Frequently Asked Questions

What is cardinality in a metrics pipeline and why does it cause problems?

Cardinality is the number of unique time series created by a metric name and its tag combinations. A metric api.latency with tags for env, service, status_code, and user_id can produce millions of unique series if user_id has high cardinality. Each unique series requires its own storage, index entry, and aggregation state. Cardinality explosions exhaust memory in TSDB systems, cause OOM crashes, and make dashboards unusably slow. The solution is to enforce a hard limit (e.g., 10,000 unique tag combinations per metric) and reject new series that exceed it.

How do TimescaleDB continuous aggregates work for metric rollups?

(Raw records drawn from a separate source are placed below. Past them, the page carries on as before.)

/-- The `p`-th normal form rearranged: `E := δ^[p] - g^p D^[p] - (δ^[p-1] g) D` is the
combination `∑_{2 ≤ i < p} β i · D^[i]` of the MIDDLE iterates. [cite: Hochschild1955, Lemma 1] -/
theorem middleSum (D δ : B →+ B) (hD : ∀ x y, D (x * y) = x * D y + y * D x) (g : B)
    (hδ : ∀ y, δ y = g * D y) (P : B → Prop) (hP0 : P 0) (hPadd : ∀ a b, P a → P b → P (a + b))
    (hPmul : ∀ a b, P a → P b → P (a * b)) (hPD : ∀ a, P a → P (D a)) (hPg : P g)
    (p : ℕ) (hp : 2 ≤ p) :
    ∃ β : ℕ → B, (∀ i, P (β i)) ∧
      ∀ y, (⇑δ)^[p] y - g ^ p * (⇑D)^[p] y - (⇑δ)^[p - 1] g * D y =
        ∑ i ∈ Ico 2 p, β i * (⇑D)^[i] y := by
  obtain ⟨β, hP, h0, htop, h1, -, hsum⟩ :=
    normalForm D δ hD g hδ P hP0 hPadd hPmul hPD hPg p (by omega)
  refine ⟨β, hP, fun y => ?_⟩
  rw [hsum, sum_range_succ, sum_range_eq_add_Ico _ (by omega : 0 < p),
    sum_eq_sum_Ico_succ_bot (by omega : 1 < p), h0, htop, h1]
  simp only [zero_mul, zero_add, Function.iterate_one]
  ring

end General

section Universal

variable {A : Type*} [CommRing A]

/-- **The universal extension.** An additive Leibniz map `D` of `A` extends to an additive
Leibniz map `D'` of `B := A[X₀, X₁, …]` with `D' (C a) = C (D a)`, `D' X₀ = 1` and
`D' X_{j+1} = X_{j+2}`: the sum of the coefficientwise action of `D` and of the `A`-derivation
with the prescribed values on the variables. [cite: Hochschild1955, Lemma 1] -/
theorem exists_extension (D : A →+ A) (hD : ∀ x y, D (x * y) = x * D y + y * D x) :
    ∃ D' : MvPolynomial ℕ A →+ MvPolynomial ℕ A,
      (∀ x y, D' (x * y) = x * D' y + y * D' x) ∧ (∀ a, D' (C a) = C (D a)) ∧
      D' (X 0) = 1 ∧ ∀ j, D' (X (j + 1)) = X (j + 2) := by
  classical
  let Dc : MvPolynomial ℕ A →+ MvPolynomial ℕ A :=
    { toFun := AddMonoidAlgebra.map D
      map_zero' := AddMonoidAlgebra.map_zero D
      map_add' := AddMonoidAlgebra.map_add D }
  have hc : ∀ m q, coeff m (Dc q) = D (coeff m q) := fun _ _ => rfl
  have hcX : ∀ n, Dc (X n) = 0 := fun n => by
    refine MvPolynomial.ext _ _ fun m => ?_
    rw [hc, coeff_X, coeff_zero]
    split_ifs
    · exact map_one_eq_zero D hD
    · exact map_zero D
  let Dx : Derivation A (MvPolynomial ℕ A) (MvPolynomial ℕ A) :=
    mkDerivation A fun n => if n = 0 then 1 else X (n + 1)
  have hx : ∀ n, Dx (X n) = if n = 0 then 1 else X (n + 1) := fun n => mkDerivation_X _ _ _
  refine ⟨Dc + Dx.toLinearMap.toAddMonoidHom, fun x y => ?_, fun a => ?_, ?_, fun j => ?_⟩
  · have hcm : Dc (x * y) = x * Dc y + y * Dc x := by
      refine MvPolynomial.ext _ _ fun m => ?_
      rw [mul_comm y (Dc x), coeff_add, hc, coeff_mul, coeff_mul, coeff_mul, map_sum]
      simp only [hD, hc, sum_add_distrib]
      exact congr_arg₂ (· + ·) rfl (sum_congr rfl fun _ _ => mul_comm _ _)
    simp only [AddMonoidHom.add_apply, LinearMap.toAddMonoidHom_coe, Derivation.coeFn_coe,
      Derivation.leibniz, smul_eq_mul, hcm]
    ring
  · simp only [AddMonoidHom.add_apply, LinearMap.toAddMonoidHom_coe, Derivation.coeFn_coe,
      derivation_C, add_zero]
    refine MvPolynomial.ext _ _ fun m => ?_
    rw [hc, coeff_C, coeff_C]
    split_ifs
    · rfl
    · exact map_zero D
  · simp only [AddMonoidHom.add_apply, LinearMap.toAddMonoidHom_coe, Derivation.coeFn_coe, hcX,
      hx, if_true, zero_add]
  · simp only [AddMonoidHom.add_apply, LinearMap.toAddMonoidHom_coe, Derivation.coeFn_coe, hcX,
      hx, Nat.succ_ne_zero, if_false, zero_add]

/-- **The generic Leibniz defect.** In `A[X₀, X₁, …]` with `D' X₀ = 1`, `D' X_{j+1} = X_{j+2}`,
for `i ≥ 2`: `D'^[i] (X₀ X₁) - X₀ D'^[i] X₁ - X₁ D'^[i] X₀ = i · X_i` (only the term
`(i choose 1) D' X₀ · D'^[i-1] X₁` of the general Leibniz rule survives).
[cite: Hochschild1955, Lemma 1] -/
theorem generic_defect (D' : MvPolynomial ℕ A →+ MvPolynomial ℕ A)
    (hD' : ∀ x y, D' (x * y) = x * D' y + y * D' x) (h0 : D' (X 0) = 1)
    (h1 : ∀ j, D' (X (j + 1)) = X (j + 2)) (i : ℕ) (hi : 2 ≤ i) :
    (⇑D')^[i] (X 0 * X 1) - X 0 * (⇑D')^[i] (X 1) - X 1 * (⇑D')^[i] (X 0) =
      (i : MvPolynomial ℕ A) * X i := by
  have hX1 : ∀ n, (⇑D')^[n] (X 1) = X (n + 1) := by
    intro n
    induction n with
    | zero => rfl
    | succ n ih => rw [Function.iterate_succ_apply', ih, h1]
  have hX0 : ∀ n, (⇑D')^[n + 1 + 1] (X 0) = 0 := by
    intro n
    rw [Function.iterate_succ_apply, Function.iterate_succ_apply, h0, map_one_eq_zero D' hD',
      iterate_map_zero]
  obtain ⟨m, rfl⟩ := Nat.exists_eq_add_of_le' hi
  rw [iterate_mul D' hD', Nat.sum_antidiagonal_succ, Nat.sum_antidiagonal_succ,
    sum_eq_zero (s := antidiagonal m) fun ij _ => by rw [hX0, zero_mul, smul_zero]]
  have e2 : m + 2 = m + 1 + 1 := rfl
  simp only [e2, hX0, hX1, zero_add, Function.iterate_one, h0, Nat.choose_zero_right,
    Nat.choose_one_right, one_smul, Function.iterate_zero_apply, one_mul, add_zero, mul_zero,
    sub_zero, add_sub_cancel_left, nsmul_eq_mul]

/-- Coefficient extraction: the coefficient of `X_i` in `∑_{j ∈ s} C (b j) · j · X_j` is `b i · i`.
[folklore] -/
theorem coeff_single_sum (b : ℕ → A) (s : Finset ℕ) (i : ℕ) (hi : i ∈ s) :
    coeff (Finsupp.single i 1) (∑ j ∈ s, C (b j) * ((j : MvPolynomial ℕ A) * X j)) = b i * i := by
  classical
  rw [coeff_sum]
  simp_rw [← mul_assoc, ← map_natCast (C : A →+* MvPolynomial ℕ A), ← map_mul, coeff_C_mul,
    coeff_X, Finsupp.single_left_inj one_ne_zero, mul_ite, mul_one, mul_zero]
  rw [sum_ite_eq' s i, if_pos hi]

/-- In characteristic `p`, `b · i = 0` with `0 < i < p` forces `b = 0` (`i` is a unit modulo `p`,
by Fermat's little theorem `i^(p-1) ≡ 1`). [folklore] -/
theorem eq_zero_of_mul_natCast {p : ℕ} (hp : p.Prime) [CharP A p] {i : ℕ} (hi0 : i ≠ 0)
    (hip : i < p) {b : A} (h : b * i = 0) : b = 0 := by
  have hcop : i.Coprime p := (Nat.coprime_of_lt_prime hi0 hip hp).symm
  have h1 : (i : A) ^ (p - 1) = 1 := by
    rw [← Nat.cast_pow, CharP.natCast_eq_natCast' A p (Nat.ModEq.pow_card_sub_one_eq_one hp hcop),
      Nat.cast_one]
  obtain ⟨m, rfl⟩ := Nat.exists_eq_add_of_le' hp.two_le
  have hm : m + 2 - 1 = m + 1 := rfl
  rw [hm] at h1
  calc b = b * (i : A) ^ (m + 1) := by rw [h1, mul_one]
    _ = b * i * (i : A) ^ m := by ring
    _ = 0 := by rw [h, zero_mul]

/-- **Hochschild's formula** (bundled form). For a commutative ring `A` of prime characteristic
`p`, an additive Leibniz map `D`, `g ∈ A` and `δ = g · D`:
`δ^[p] x = g ^ p · D^[p] x + (δ^[p-1] g) · D x`.
[cite: Hochschild1955, Lemma 1] -/
theorem formula_addMonoidHom {p : ℕ} (hp : p.Prime) [CharP A p] (D δ : A →+ A)
    (hD : ∀ x y, D (x * y) = x * D y + y * D x) (g : A) (hδ : ∀ y, δ y = g * D y) (x : A) :
    (⇑δ)^[p] x = g ^ p * (⇑D)^[p] x + (⇑δ)^[p - 1] g * D x := by
  obtain ⟨D', hD', hC, hX0, hX1⟩ := exists_extension D hD
  let δ' : MvPolynomial ℕ A →+ MvPolynomial ℕ A := (AddMonoidHom.mulLeft (C g)).comp D'
  have hδ' : ∀ w, δ' w = C g * D' w := fun _ => rfl
  have hδ'mul := leibniz_of_rescale D' δ' hD' (C g) hδ'
  have hDn : ∀ n a, (⇑D')^[n] (C a) = C ((⇑D)^[n] a) := by
    intro n
    induction n with
    | zero => intro a; rfl
    | succ n ih =>
      intro a
      rw [Function.iterate_succ_apply', ih, hC, Function.iterate_succ_apply']
  have hδn : ∀ n a, (⇑δ')^[n] (C a) = C ((⇑δ)^[n] a) := by
    intro n
    induction n with
    | zero => intro a; rfl
    | succ n ih =>
      intro a
      rw [Function.iterate_succ_apply', ih, hδ', hC, ← map_mul, ← hδ, Function.iterate_succ_apply']
  obtain ⟨β, hP, hE⟩ := middleSum D' δ' hD' (C g) hδ' (fun w => ∃ a, w = C a)
    ⟨0, (map_zero C).symm⟩ (by rintro _ _ ⟨a, rfl⟩ ⟨b, rfl⟩; exact ⟨a + b, (map_add C a b).symm⟩)
    (by rintro _ _ ⟨a, rfl⟩ ⟨b, rfl⟩; exact ⟨a * b, (map_mul C a b).symm⟩)
    (by rintro _ ⟨a, rfl⟩; exact ⟨D a, hC a⟩) ⟨g, rfl⟩ p hp.two_le
  choose b hb using hP
  -- the Leibniz defect of `E` vanishes; evaluate it at the generic pair `X₀ · X₁`
  have hdef : ∀ y z : MvPolynomial ℕ A,
      (∑ i ∈ Ico 2 p, β i * (⇑D')^[i] (y * z)) - y * (∑ i ∈ Ico 2 p, β i * (⇑D')^[i] z) -
        z * (∑ i ∈ Ico 2 p, β i * (⇑D')^[i] y) = 0 := by
    intro y z
    rw [← hE, ← hE, ← hE, iterate_prime_mul hp δ' hδ'mul y z, iterate_prime_mul hp D' hD' y z,
      hD' y z]
    ring
  have key : ∑ i ∈ Ico 2 p, C (b i) * ((i : MvPolynomial ℕ A) * X i) = 0 := by
    rw [← hdef (X 0) (X 1)]
    simp only [mul_sum, ← sum_sub_distrib]
    refine sum_congr rfl fun i hi => ?_
    rw [← generic_defect D' hD' hX0 hX1 i (mem_Ico.1 hi).1, hb i]
    ring
  have hb0 : ∀ i ∈ Ico 2 p, b i = 0 := by
    intro i hi
    obtain ⟨h2i, hip⟩ := mem_Ico.1 hi
    have hc := congr_arg (coeff (Finsupp.single i 1)) key
    rw [coeff_single_sum b _ i hi, coeff_zero] at hc
    exact eq_zero_of_mul_natCast hp (by omega) hip hc
  -- specialise `E = 0` to the constant `C x`
  have hfin := hE (C x)
  rw [sum_eq_zero fun i hi => by rw [hb i, hb0 i hi, map_zero, zero_mul], hδn, hDn, hδn, hC,
    ← map_pow C, ← map_mul C, ← map_mul C, ← map_sub C, ← map_sub C, C_eq_zero, sub_sub,
    sub_eq_zero] at hfin
  exact hfin

/-- **Hochschild's formula** [Hochschild1955, Lemma 1; Matsumura, *Commutative Ring Theory*,
Thm. 25.5]. Let `A` be a commutative ring of prime characteristic `p`, `D : A → A` additive with
`D (x y) = x D y + y D x`, `g ∈ A`, and `δ = g · D`. Then for all `x`,
`δ^[p] x = g ^ p · D^[p] x + (δ^[p-1] g) · D x`; in particular `(g D)^p ∈ A · D^p + A · D`.
[cite: Hochschild1955, Lemma 1] -/
theorem formula {p : ℕ} (hp : p.Prime) [CharP A p] (D δ : A → A)
    (hadd : ∀ x y, D (x + y) = D x + D y) (hD : ∀ x y, D (x * y) = x * D y + y * D x) (g : A)
    (hδ : ∀ y, δ y = g * D y) (x : A) :
    δ^[p] x = g ^ p * D^[p] x + δ^[p - 1] g * D x := by
  have hδadd : ∀ x y, δ (x + y) = δ x + δ y := fun x y => by rw [hδ, hδ, hδ, hadd, mul_add]
  exact formula_addMonoidHom hp (AddMonoidHom.mk' D hadd) (AddMonoidHom.mk' δ hδadd) hD g hδ x

end Universal

end Hochschild

/-- STUB `stub_rescale_pClosed` of crux `FolLU`, line `birth`: **`p`-closedness is stable under
rescaling.** If `D` is a `k`-derivation of a field `K ⊇ k` of characteristic `p` with
`D^[p] = c · D`, then for every `g ∈ K` there is `c'` with `(g • D)^[p] = c' · (g • D)`: by
Hochschild's formula `(g • D)^[p] x = (g ^ p c + (g • D)^[p-1] g) · D x`, so
`c' := (g ^ p c + (g • D)^[p-1] g) / g` works for `g ≠ 0`, and `c' := 0` for `g = 0`.
[cite: Hochschild1955, Lemma 1] -/
theorem stub_rescale_pClosed :
  ∀ p : ℕ, p.Prime → ∀ (k K : Type) [Field k] [CharP k p] [Field K] [Algebra k K]
    (D : Derivation k K K), (∃ c : K, ∀ x : K, (⇑D)^[p] x = c * D x) →
    ∀ g : K, ∃ c' : K, ∀ x : K, (⇑(g • D))^[p] x = c' * (g • D) x := by
  intro p hp k K _ _ _ _ D hc g
  obtain ⟨c, hc⟩ := hc
  haveI : CharP K p := charP_of_injective_algebraMap (algebraMap k K).injective p
  have hD : ∀ x y : K, D (x * y) = x * D y + y * D x := fun x y => by
    rw [Derivation.leibniz, smul_eq_mul, smul_eq_mul]
  have hδ : ∀ y : K, (g • D) y = g * D y := fun y => by rw [Derivation.smul_apply, smul_eq_mul]
  have H : ∀ x : K, (⇑(g • D))^[p] x = g ^ p * (⇑D)^[p] x + (⇑(g • D))^[p - 1] g * D x :=
    fun x => Hochschild.formula hp (⇑D) (⇑(g • D)) (map_add D) hD g hδ x
  by_cases hg : g = 0
  · refine ⟨0, fun x => ?_⟩
    rw [H x, hg, zero_pow hp.ne_zero, zero_mul, zero_mul, zero_add, iterate_map_zero, zero_mul]
  · refine ⟨(g ^ p * c + (⇑(g • D))^[p - 1] g) / g, fun x => ?_⟩
    have e : (g ^ p * c + (⇑(g • D))^[p - 1] g) / g * (g * D x) =
        (g ^ p * c + (⇑(g • D))^[p - 1] g) * D x := by
      rw [← mul_assoc, div_mul_cancel₀ _ hg]
    rw [H x, hc, hδ, e]
    ring

end Summit.ResolutionOfSingularities.ResolutionOfSingularities.Theorems.FolLU

end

TimescaleDB continuous aggregates are materialized views backed by a background worker that incrementally refreshes only the new or changed time buckets rather than recomputing the entire view. A refresh policy triggers every minute and materializes the latest 1-minute aggregates (min, max, avg, p50, p95, p99) from raw metric_points data. Because only new chunks are processed, refresh is O(new data) not O(total data), making it practical to maintain multiple rollup granularities without full table scans.

What is a dead man's switch in alerting and when should you use it?

A dead man's switch alert fires when a metric stops arriving rather than when it crosses a threshold. It detects silent failures: a batch job that stops emitting its heartbeat metric, an exporter that crashes, or a network partition that blocks metric delivery. You configure it by asserting that a metric must have been seen within the last N minutes; absence triggers the alert. Use it for any critical process whose failure would produce no error metric of its own.

What is the difference between a counter, gauge, histogram, and summary metric type?

A counter is a monotonically increasing integer (e.g., total requests served) that only resets on process restart; rates are computed by derivative. A gauge is a value that can go up or down arbitrarily (e.g., current memory usage, queue depth). A histogram buckets observations into pre-defined ranges and records a count per bucket plus a running sum, enabling server-side percentile approximation across replicas. A summary computes configurable quantiles (e.g., p50, p99) client-side over a sliding time window and is accurate but cannot be aggregated across instances.